EXERCISE INSTRUCTIONS
Nothing but the lines below between the line holding "have hab' : ∀" and the line holding "hσ.trans_le (habσ i).2⟩", inclusive, should appear in the answer, each set down exactly.

(Dataset entries)
=== Section Start ===
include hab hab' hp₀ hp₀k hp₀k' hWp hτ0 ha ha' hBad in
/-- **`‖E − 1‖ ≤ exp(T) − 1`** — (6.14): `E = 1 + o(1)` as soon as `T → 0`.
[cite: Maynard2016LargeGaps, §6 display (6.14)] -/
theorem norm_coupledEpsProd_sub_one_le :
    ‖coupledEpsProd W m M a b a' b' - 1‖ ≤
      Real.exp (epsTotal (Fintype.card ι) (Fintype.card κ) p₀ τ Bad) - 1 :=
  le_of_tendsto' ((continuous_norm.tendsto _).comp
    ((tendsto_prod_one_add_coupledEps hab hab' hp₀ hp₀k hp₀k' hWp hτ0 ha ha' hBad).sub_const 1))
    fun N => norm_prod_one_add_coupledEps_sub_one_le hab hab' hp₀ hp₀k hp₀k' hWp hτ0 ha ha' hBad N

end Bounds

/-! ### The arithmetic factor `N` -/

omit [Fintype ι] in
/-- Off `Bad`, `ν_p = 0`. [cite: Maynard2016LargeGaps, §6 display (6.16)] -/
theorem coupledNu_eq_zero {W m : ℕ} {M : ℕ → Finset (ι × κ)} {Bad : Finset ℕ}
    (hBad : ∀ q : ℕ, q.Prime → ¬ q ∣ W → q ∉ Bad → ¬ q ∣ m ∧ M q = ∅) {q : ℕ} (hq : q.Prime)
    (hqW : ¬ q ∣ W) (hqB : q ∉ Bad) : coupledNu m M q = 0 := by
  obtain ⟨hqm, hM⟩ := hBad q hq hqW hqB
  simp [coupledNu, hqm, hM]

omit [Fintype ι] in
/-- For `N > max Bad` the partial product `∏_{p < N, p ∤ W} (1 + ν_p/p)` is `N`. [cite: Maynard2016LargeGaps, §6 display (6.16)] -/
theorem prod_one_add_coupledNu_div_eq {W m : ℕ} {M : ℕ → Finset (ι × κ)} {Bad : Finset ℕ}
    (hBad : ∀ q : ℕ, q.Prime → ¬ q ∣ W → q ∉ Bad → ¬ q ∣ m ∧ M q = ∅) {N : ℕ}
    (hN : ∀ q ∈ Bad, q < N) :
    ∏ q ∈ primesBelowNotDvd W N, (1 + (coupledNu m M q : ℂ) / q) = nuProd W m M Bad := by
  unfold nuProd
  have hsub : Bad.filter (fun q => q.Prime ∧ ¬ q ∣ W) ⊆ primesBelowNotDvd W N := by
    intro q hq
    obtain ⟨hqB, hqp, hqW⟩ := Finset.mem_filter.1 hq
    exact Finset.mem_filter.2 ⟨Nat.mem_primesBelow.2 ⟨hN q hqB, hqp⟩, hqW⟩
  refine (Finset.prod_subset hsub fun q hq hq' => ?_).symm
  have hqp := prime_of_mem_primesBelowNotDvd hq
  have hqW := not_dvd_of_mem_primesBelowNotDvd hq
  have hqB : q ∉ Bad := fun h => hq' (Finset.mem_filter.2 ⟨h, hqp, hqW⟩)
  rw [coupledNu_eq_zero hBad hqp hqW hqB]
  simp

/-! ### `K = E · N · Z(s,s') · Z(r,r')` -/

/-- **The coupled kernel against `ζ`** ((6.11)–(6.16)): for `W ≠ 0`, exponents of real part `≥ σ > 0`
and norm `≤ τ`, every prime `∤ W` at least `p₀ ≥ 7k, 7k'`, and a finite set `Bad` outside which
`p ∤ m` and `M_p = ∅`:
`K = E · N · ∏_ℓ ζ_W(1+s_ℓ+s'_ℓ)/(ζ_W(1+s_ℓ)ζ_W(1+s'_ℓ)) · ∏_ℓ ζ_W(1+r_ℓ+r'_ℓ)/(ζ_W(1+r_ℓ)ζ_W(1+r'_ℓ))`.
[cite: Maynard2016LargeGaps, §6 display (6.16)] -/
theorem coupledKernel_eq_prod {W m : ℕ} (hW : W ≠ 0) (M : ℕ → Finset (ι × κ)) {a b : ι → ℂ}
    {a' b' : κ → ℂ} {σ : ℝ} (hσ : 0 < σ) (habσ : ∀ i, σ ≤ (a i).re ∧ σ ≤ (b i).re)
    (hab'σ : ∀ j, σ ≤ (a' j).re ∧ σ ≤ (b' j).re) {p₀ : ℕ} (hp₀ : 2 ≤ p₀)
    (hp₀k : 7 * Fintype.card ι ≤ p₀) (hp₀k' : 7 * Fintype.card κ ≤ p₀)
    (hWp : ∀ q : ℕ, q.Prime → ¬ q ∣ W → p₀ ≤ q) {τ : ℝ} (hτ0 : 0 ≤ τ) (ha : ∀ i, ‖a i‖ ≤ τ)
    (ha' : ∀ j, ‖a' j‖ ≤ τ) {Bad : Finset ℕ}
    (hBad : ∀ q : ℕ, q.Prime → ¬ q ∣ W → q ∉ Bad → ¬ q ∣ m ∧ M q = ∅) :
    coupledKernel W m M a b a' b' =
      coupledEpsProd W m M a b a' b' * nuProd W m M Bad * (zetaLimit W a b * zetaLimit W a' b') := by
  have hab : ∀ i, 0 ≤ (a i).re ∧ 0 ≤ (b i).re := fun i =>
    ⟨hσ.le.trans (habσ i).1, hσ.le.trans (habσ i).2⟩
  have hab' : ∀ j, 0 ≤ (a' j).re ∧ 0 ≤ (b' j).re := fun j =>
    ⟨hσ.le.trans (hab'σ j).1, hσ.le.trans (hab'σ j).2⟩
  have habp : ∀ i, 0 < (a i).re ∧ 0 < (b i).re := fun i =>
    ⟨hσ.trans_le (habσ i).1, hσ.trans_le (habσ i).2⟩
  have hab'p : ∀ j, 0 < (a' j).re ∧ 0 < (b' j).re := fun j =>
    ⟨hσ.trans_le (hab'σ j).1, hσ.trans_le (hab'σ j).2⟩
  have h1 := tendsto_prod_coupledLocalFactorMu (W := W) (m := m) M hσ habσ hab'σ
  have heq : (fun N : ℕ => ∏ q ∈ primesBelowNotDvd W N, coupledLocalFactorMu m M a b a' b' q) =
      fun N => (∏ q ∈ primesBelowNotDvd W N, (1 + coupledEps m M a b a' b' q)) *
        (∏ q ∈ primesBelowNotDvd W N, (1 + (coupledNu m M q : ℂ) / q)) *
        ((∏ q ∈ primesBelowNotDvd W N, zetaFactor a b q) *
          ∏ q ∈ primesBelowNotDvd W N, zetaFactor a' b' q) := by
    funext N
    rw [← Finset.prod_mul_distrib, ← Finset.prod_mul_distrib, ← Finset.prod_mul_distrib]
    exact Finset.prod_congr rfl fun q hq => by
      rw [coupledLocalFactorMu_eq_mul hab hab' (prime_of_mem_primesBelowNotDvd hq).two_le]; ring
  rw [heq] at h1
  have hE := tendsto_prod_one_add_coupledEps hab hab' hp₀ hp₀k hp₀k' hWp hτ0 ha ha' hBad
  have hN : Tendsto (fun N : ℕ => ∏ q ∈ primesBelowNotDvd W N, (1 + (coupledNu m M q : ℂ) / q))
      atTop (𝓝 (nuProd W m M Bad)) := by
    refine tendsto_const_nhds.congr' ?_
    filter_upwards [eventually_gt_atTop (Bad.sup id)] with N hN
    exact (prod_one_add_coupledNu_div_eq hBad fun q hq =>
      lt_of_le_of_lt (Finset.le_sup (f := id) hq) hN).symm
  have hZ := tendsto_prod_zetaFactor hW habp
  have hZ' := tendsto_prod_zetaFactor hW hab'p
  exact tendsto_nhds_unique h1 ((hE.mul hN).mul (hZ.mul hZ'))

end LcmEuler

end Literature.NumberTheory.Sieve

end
=== Section End ===
OUTPUT OF THE TASK
  have hab' : ∀ j, 0 ≤ (a' j).re ∧ 0 ≤ (b' j).re := fun j =>
    ⟨hσ.le.trans (hab'σ j).1, hσ.le.trans (hab'σ j).2⟩
  have habp : ∀ i, 0 < (a i).re ∧ 0 < (b i).re := fun i =>
    ⟨hσ.trans_le (habσ i).1, hσ.trans_le (habσ i).2⟩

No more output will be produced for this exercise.